There has been a widespread change in the thinking on arms control in the last year or so. Much of it is due to the focus of attention on “measures to safeguard against surprise attack” (to use the official terminology). Although this subject is still listed anachronistically under “disarmament,” it is differently oriented. It assumes deterrence as the keystone of our security policy, and tries to improve it. It accepts a retaliatory capability as something to be enhanced, not degraded–something to be made more secure, less accident-prone, less in need of striking quickly to avoid its own destruction, less capable of gaining advantage from a sudden attack of its own. An anomaly of this approach to arms control is that it does not necessarily involve “disarmament” in the literal sense.
Another anomaly, which rather shakes the disarmament tradition, is that weapons may be more stabilizing and less aggressive if they are capable of civilian reprisal rather than of military engagement. A standoff between two retaliatory forces is in some ways equivalent to an exchange of hostages; and “inhumane” weapons, capable of inflicting damage but not able to go after the enemy’s strategic forces, acquire virtue because of their clearly deterrent function and the lack of temptation they give either side to strike first.
More important, though, is the fact that schemes to avert surprise attack are manifestly compatible with a national military policy, not a renunciation of it.
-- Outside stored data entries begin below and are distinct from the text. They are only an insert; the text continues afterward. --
import Mathlib.Analysis.SpecialFunctions.Log.Deriv
import Mathlib.Analysis.SpecialFunctions.Integrals.Basic
import Mathlib.MeasureTheory.Integral.IntervalIntegral.FundThmCalculus
import Mathlib.Analysis.Calculus.IteratedDeriv.Lemmas
import HarnessLib

/-!
# The bounded scale function of Rohde–Schramm's Lemma 7.2 at `κ = 4`

Topic: Probability / random planar geometry (one-variable calculus input). In the proof of
S. Rohde, O. Schramm, *Basic properties of SLE*, Ann. of Math. 161 (2005), Lemma 7.2 for `κ = 4`
(p. 909), the increasing functional `Q(t) = log gₜ'(x) - log(gₜ(x) - gₜ(y))` is controlled by a
local martingale `Q(t) - G(r_t)` where `G` solves `s(1+s)² G'' + s(1+s) G' = 1` and
`sup G < ∞` (the printed `G` involves the dilogarithm). In the variable `z = 1 + 1/s = X/(X - Y)`
(Lawler's ratio of the two real flows, `z > 1`) the equation reads
`G̃'' + G̃' (2z-1)/(z(z-1)) = 1/(z²(z-1))`, whose solutions have `z(z-1) G̃'(z) = log z + c`. We take
`c = 0`: the **kernel** `k(z) = log z / (z(z-1))` (`kappaFourKernel`) and its primitive
`G̃(z) = ∫₂ᶻ k` (`kappaFourG`), and prove what the martingale argument needs: smoothness on
`(1, ∞)`, the derivative of `k` in closed form (`hasDerivAt_kappaFourKernel`), and the **uniform
bound `|G̃| ≤ 2` on `(1, ∞)`** (`abs_kappaFourG_le`; `k ≤ 1/z` on `(1, 2]` from `log z ≤ z - 1`, and
`k ≤ 2 log z / z²` on `[2, ∞)` with `∫ log z / z² = -(1 + log z)/z`). No dilogarithm is needed.

## References

* S. Rohde, O. Schramm, *Basic properties of SLE*, Ann. of Math. 161 (2005), Lemma 7.2 (proof,
  p. 909: the function `G` and `sup G < ∞`).
-/

noncomputable section

open Set Filter Topology MeasureTheory
open scoped NNReal

namespace Literature.Probability.RandomPlanarGeometry

/-! ### The kernel `log z / (z (z - 1))` on `(1, ∞)` -/

/-- The **kernel** `k(z) = log z / (z (z - 1))` (used on `z > 1`). [cite: RohdeSchramm2005, Lemma 7.2] -/
def kappaFourKernel (z : ℝ) : ℝ :=
  Real.log z / (z * (z - 1))

/-- The closed form of `k'`: `((z - 1) - (2z - 1) log z) / (z² (z - 1)²)`. [folklore] -/
def kappaFourKernelDeriv (z : ℝ) : ℝ :=
  ((z - 1) - (2 * z - 1) * Real.log z) / (z ^ 2 * (z - 1) ^ 2)

/-- `k > 0` on `(1, ∞)`. [folklore] -/
theorem kappaFourKernel_pos {z : ℝ} (hz : 1 < z) : 0 < kappaFourKernel z :=
  div_pos (Real.log_pos hz) (mul_pos (by linarith) (by linarith))

/-- `k ≥ 0` on `(1, ∞)`. [folklore] -/
theorem kappaFourKernel_nonneg {z : ℝ} (hz : 1 < z) : 0 ≤ kappaFourKernel z :=
  (kappaFourKernel_pos hz).le

/-- `k` is smooth on `(1, ∞)`. [folklore] -/
theorem contDiffOn_kappaFourKernel {n : ℕ∞} : ContDiffOn ℝ n kappaFourKernel (Ioi 1) := by
  intro z hz
  have hz' : (1 : ℝ) < z := hz
  have h1 : ContDiffAt ℝ n Real.log z := Real.contDiffAt_log.2 (by linarith)
  have h2 : ContDiffAt ℝ n (fun z : ℝ ↦ z * (z - 1)) z :=
    contDiffAt_id.mul (contDiffAt_id.sub contDiffAt_const)
  exact (h1.div h2 (mul_ne_zero (by linarith) (by linarith))).contDiffWithinAt

/-- `k` is continuous on `(1, ∞)`. [folklore] -/
theorem continuousOn_kappaFourKernel : ContinuousOn kappaFourKernel (Ioi 1) :=
  (contDiffOn_kappaFourKernel (n := 0)).continuousOn

/-- **`k' = ((z-1) - (2z-1) log z)/(z²(z-1)²)`** on `(1, ∞)` (quotient rule). [folklore] -/
theorem hasDerivAt_kappaFourKernel {z : ℝ} (hz : 1 < z) :
    HasDerivAt kappaFourKernel (kappaFourKernelDeriv z) z := by
  have hz0 : z ≠ 0 := by linarith
  have hz1 : z - 1 ≠ 0 := by linarith
  have h1 : HasDerivAt Real.log z⁻¹ z := Real.hasDerivAt_log hz0
  have h2 : HasDerivAt (fun z : ℝ ↦ z * (z - 1)) (1 * (z - 1) + z * 1) z :=
    (hasDerivAt_id z).mul ((hasDerivAt_id z).sub_const 1)
  have h := h1.div h2 (mul_ne_zero hz0 hz1)
  refine h.congr_deriv ?_
  simp only [kappaFourKernelDeriv]
  field_simp
  ring

/-- `deriv k` in closed form on `(1, ∞)`. [folklore] -/
theorem deriv_kappaFourKernel {z : ℝ} (hz : 1 < z) : deriv kappaFourKernel z = kappaFourKernelDeriv z :=
  (hasDerivAt_kappaFourKernel hz).deriv

/-- **The differential equation**: `k' + k (2z-1)/(z(z-1)) = 1/(z²(z-1))` on `(1, ∞)` — i.e. with
`G̃' = k`, `G̃'' + G̃'(2z-1)/(z(z-1)) = 1/(z²(z-1))`, the `κ = 4` equation of Rohde–Schramm's
Lemma 7.2 in the variable `z = 1 + 1/s`. [cite: RohdeSchramm2005, Lemma 7.2] -/
theorem kappaFourKernel_ode {z : ℝ} (hz : 1 < z) :
    kappaFourKernelDeriv z + kappaFourKernel z * ((2 * z - 1) / (z * (z - 1))) =
      1 / (z ^ 2 * (z - 1)) := by
  have hz0 : z ≠ 0 := by linarith
  have hz1 : z - 1 ≠ 0 := by linarith
  simp only [kappaFourKernelDeriv, kappaFourKernel]
  field_simp
  ring

/-- `k` is integrable on compact subintervals of `(1, ∞)`. [folklore] -/
theorem intervalIntegrable_kappaFourKernel {r s : ℝ} (hr : 1 < r) (hs : 1 < s) :
    IntervalIntegrable kappaFourKernel volume r s :=
  (continuousOn_kappaFourKernel.mono fun u hu ↦ by
    rcases le_total r s with h | h
    · rw [uIcc_of_le h] at hu; exact lt_of_lt_of_le hr hu.1
    · rw [uIcc_of_ge h] at hu; exact lt_of_lt_of_le hs hu.1).intervalIntegrable

/-- **`k(z) ≤ 1/z ≤ 1` on `(1, ∞)`** (`log z ≤ z - 1`). [folklore] -/
theorem kappaFourKernel_le_one {z : ℝ} (hz : 1 < z) : kappaFourKernel z ≤ 1 := by
  have hz0 : 0 < z := by linarith
  have hlog : Real.log z ≤ z - 1 := Real.log_le_sub_one_of_pos hz0
  have hden : 0 < z * (z - 1) := mul_pos hz0 (by linarith)
  rw [kappaFourKernel, div_le_one hden]
  nlinarith

/-- **`k(z) ≤ 2 log z / z²` for `z ≥ 2`** (`z - 1 ≥ z/2`). [folklore] -/
theorem kappaFourKernel_le_of_two_le {z : ℝ} (hz : 2 ≤ z) :
    kappaFourKernel z ≤ 2 * Real.log z / z ^ 2 := by
  have hz0 : 0 < z := by linarith
  have hlog : 0 ≤ Real.log z := Real.log_nonneg (by linarith)
  rw [kappaFourKernel, div_le_div_iff₀ (mul_pos hz0 (by linarith)) (by positivity)]
  nlinarith [mul_nonneg hlog hz0.le]

/-! ### The primitive `G̃ = ∫₂ᶻ k` -/

/-- The **scale function** `G̃(z) = ∫₂ᶻ log u/(u(u-1)) du` of the `κ = 4` case of Rohde–Schramm's
Lemma 7.2, in Lawler's variable `z = X/(X - Y) > 1`. [cite: RohdeSchramm2005, Lemma 7.2] -/
def kappaFourG (z : ℝ) : ℝ :=
  ∫ u in (2 : ℝ)..z, kappaFourKernel u

/-- `G̃(2) = 0`. [folklore] -/
@[simp]
theorem kappaFourG_two : kappaFourG 2 = 0 := by
  simp [kappaFourG]

/-- **`G̃' = k`** on `(1, ∞)`. [folklore] -/
theorem hasDerivAt_kappaFourG {z : ℝ} (hz : 1 < z) : HasDerivAt kappaFourG (kappaFourKernel z) z := by
  have hcont := continuousOn_kappaFourKernel
  refine intervalIntegral.integral_hasDerivAt_right (intervalIntegrable_kappaFourKernel one_lt_two hz) ?_ ?_
  · exact hcont.stronglyMeasurableAtFilter isOpen_Ioi _ hz
  · exact hcont.continuousAt (isOpen_Ioi.mem_nhds hz)

/-- `deriv G̃ = k` on `(1, ∞)`. [folklore] -/
theorem deriv_kappaFourG {z : ℝ} (hz : 1 < z) : deriv kappaFourG z = kappaFourKernel z :=
  (hasDerivAt_kappaFourG hz).deriv

/-- `G̃` is smooth on `(1, ∞)`. [folklore] -/
theorem contDiffOn_kappaFourG {n : ℕ} : ContDiffOn ℝ (n + 1) kappaFourG (Ioi 1) := by
  rw [contDiffOn_succ_iff_deriv_of_isOpen isOpen_Ioi]
  refine ⟨fun z hz ↦ (hasDerivAt_kappaFourG hz).differentiableAt.differentiableWithinAt,
    fun h ↦ absurd h (by exact_mod_cast WithTop.coe_ne_top), ?_⟩
  exact contDiffOn_kappaFourKernel.congr fun z hz ↦ deriv_kappaFourG hz

/-- `G̃` is `C²` on `(1, ∞)`. [folklore] -/
theorem contDiffOn_two_kappaFourG : ContDiffOn ℝ 2 kappaFourG (Ioi 1) :=
  contDiffOn_kappaFourG (n := 1)

/-- **`G̃'' = k'`** on `(1, ∞)`. [folklore] -/
theorem iteratedDeriv_two_kappaFourG {z : ℝ} (hz : 1 < z) :
    iteratedDeriv 2 kappaFourG z = kappaFourKernelDeriv z := by
  rw [iteratedDeriv_succ, iteratedDeriv_one]
  have h : deriv kappaFourG =ᶠ[𝓝 z] kappaFourKernel := by
    filter_upwards [isOpen_Ioi.mem_nhds hz] with w hw
    exact deriv_kappaFourG hw
  rw [h.deriv_eq]
  exact deriv_kappaFourKernel hz

/-- `G̃` is monotone on `(1, ∞)`. [folklore] -/
theorem monotoneOn_kappaFourG : MonotoneOn kappaFourG (Ioi 1) :=
  monotoneOn_of_deriv_nonneg (convex_Ioi 1) contDiffOn_two_kappaFourG.continuousOn
    (fun z hz ↦ by
      rw [interior_Ioi] at hz
      exact (hasDerivAt_kappaFourG hz).differentiableAt.differentiableWithinAt)
    fun z hz ↦ by
      rw [interior_Ioi] at hz
      rw [deriv_kappaFourG hz]
      exact kappaFourKernel_nonneg hz

/-- **`0 ≤ G̃(z) ≤ 1 + log 2` for `z ≥ 2`**: `G̃(z) = ∫₂ᶻ k ≤ ∫₂ᶻ 2 log u / u² du
= (1 + log 2) - 2(1 + log z)/z`. [cite: RohdeSchramm2005, Lemma 7.2] -/
theorem kappaFourG_le_of_two_le {z : ℝ} (hz : 2 ≤ z) : kappaFourG z ≤ 1 + Real.log 2 := by
  have hz1 : (1 : ℝ) < z := by linarith
  -- the primitive `F(u) = -2 (1 + log u)/u` of `2 log u / u²`
  have hF : ∀ u ∈ Icc (2 : ℝ) z, HasDerivAt (fun u : ℝ ↦ -2 * (1 + Real.log u) / u)
      (2 * Real.log u / u ^ 2) u := by
    intro u hu
    have hu0 : u ≠ 0 := by linarith [hu.1]
    have h1 : HasDerivAt (fun u : ℝ ↦ -2 * (1 + Real.log u)) (-2 * u⁻¹) u := by
      simpa using ((Real.hasDerivAt_log hu0).const_add 1).const_mul (-2)
    have h := h1.div (hasDerivAt_id' u) hu0
    refine h.congr_deriv ?_
    field_simp
    ring
  have hcontF' : ContinuousOn (fun u : ℝ ↦ 2 * Real.log u / u ^ 2) (Icc 2 z) := by
    refine ContinuousOn.div (continuousOn_const.mul (Real.continuousOn_log.mono ?_))
      (continuousOn_pow 2) fun u hu ↦ ?_
    · intro u hu
      simp only [mem_compl_iff, mem_singleton_iff]
      linarith [hu.1]
    · have : (0 : ℝ) < u := by linarith [hu.1]
      positivity
  have hint : ∫ u in (2 : ℝ)..z, 2 * Real.log u / u ^ 2 =
      (-2 * (1 + Real.log z) / z) - (-2 * (1 + Real.log 2) / 2) := by
    refine intervalIntegral.integral_eq_sub_of_hasDerivAt_of_le (f := fun u : ℝ ↦ -2 * (1 + Real.log u) / u)
      hz ?_ (fun u hu ↦ ?_) (hcontF'.intervalIntegrable_of_Icc hz)
    · refine ContinuousOn.div (continuousOn_const.mul (continuousOn_const.add
        (Real.continuousOn_log.mono ?_))) continuousOn_id fun u hu ↦ by linarith [hu.1]
      intro u hu
      simp only [mem_compl_iff, mem_singleton_iff]
      linarith [hu.1]
    · exact hF u ⟨hu.1.le, hu.2.le⟩
  have hmono : kappaFourG z ≤ ∫ u in (2 : ℝ)..z, 2 * Real.log u / u ^ 2 :=
    intervalIntegral.integral_mono_on hz (intervalIntegrable_kappaFourKernel one_lt_two hz1)
      (hcontF'.intervalIntegrable_of_Icc hz) fun u hu ↦ kappaFourKernel_le_of_two_le hu.1
  refine hmono.trans ?_
  rw [hint]
  have hlogz : 0 ≤ Real.log z := Real.log_nonneg (by linarith)
  have h1 : 0 ≤ 2 * (1 + Real.log z) / z := by positivity
  have h2 : -2 * (1 + Real.log z) / z = -(2 * (1 + Real.log z) / z) := by ring
  rw [h2]
  linarith

/-- `0 ≤ G̃(z)` for `z ≥ 2`. [folklore] -/
theorem kappaFourG_nonneg_of_two_le {z : ℝ} (hz : 2 ≤ z) : 0 ≤ kappaFourG z := by
  have h := monotoneOn_kappaFourG (show (2 : ℝ) ∈ Ioi 1 by norm_num) (show z ∈ Ioi 1 from by
    simp only [mem_Ioi]; linarith) hz
  rwa [kappaFourG_two] at h

/-- **`-1 ≤ G̃(z) ≤ 0` for `1 < z ≤ 2`** (`0 ≤ k ≤ 1` there). [folklore] -/
theorem kappaFourG_mem_Icc_of_le_two {z : ℝ} (hz : 1 < z) (hz2 : z ≤ 2) :
    kappaFourG z ∈ Icc (-1 : ℝ) 0 := by
  have hI : IntervalIntegrable kappaFourKernel volume z 2 := intervalIntegrable_kappaFourKernel hz one_lt_two
  have hval : kappaFourG z = -∫ u in z..(2 : ℝ), kappaFourKernel u := by
    rw [kappaFourG, intervalIntegral.integral_symm]
  have hlo : 0 ≤ ∫ u in z..(2 : ℝ), kappaFourKernel u :=
    intervalIntegral.integral_nonneg hz2 fun u hu ↦ kappaFourKernel_nonneg (lt_of_lt_of_le hz hu.1)
  have hhi : ∫ u in z..(2 : ℝ), kappaFourKernel u ≤ ∫ u in z..(2 : ℝ), (1 : ℝ) :=
    intervalIntegral.integral_mono_on hz2 hI (by simp)
      fun u hu ↦ kappaFourKernel_le_one (lt_of_lt_of_le hz hu.1)
  rw [intervalIntegral.integral_const, smul_eq_mul, mul_one] at hhi
  rw [hval]
  constructor <;> linarith

/-- **The uniform bound `|G̃| ≤ 2` on `(1, ∞)`** ("it is immediate to verify that
`sup {G(x) : x > 0} < ∞`", Rohde–Schramm p. 909; here also the lower bound, the primitive being
based at `z = 2`). [cite: RohdeSchramm2005, Lemma 7.2] -/
theorem abs_kappaFourG_le {z : ℝ} (hz : 1 < z) : |kappaFourG z| ≤ 2 := by
  have hlog2 : Real.log 2 < 1 := by
    have := Real.log_lt_sub_one_of_pos (show (0 : ℝ) < 2 by norm_num) (by norm_num)
    linarith
  rw [abs_le]
  rcases le_or_gt z 2 with hz2 | hz2
  · have h := kappaFourG_mem_Icc_of_le_two hz hz2
    constructor <;> linarith [h.1, h.2]
  · have h1 := kappaFourG_nonneg_of_two_le hz2.le
    have h2 := kappaFourG_le_of_two_le hz2.le
    constructor <;> linarith

end Literature.Probability.RandomPlanarGeometry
They emphasize the possibility that one can simultaneously think seriously and sympathetically about our military posture and about collaborating with our enemies to improve it. To propose, as does the notion of “measures to safeguard against surprise attack,” that military cooperation with potential enemies may offer opportunities to improve our military posture, opens a new field for imaginative scientific and military thinking, and may eventually enlist the support of the military services themselves.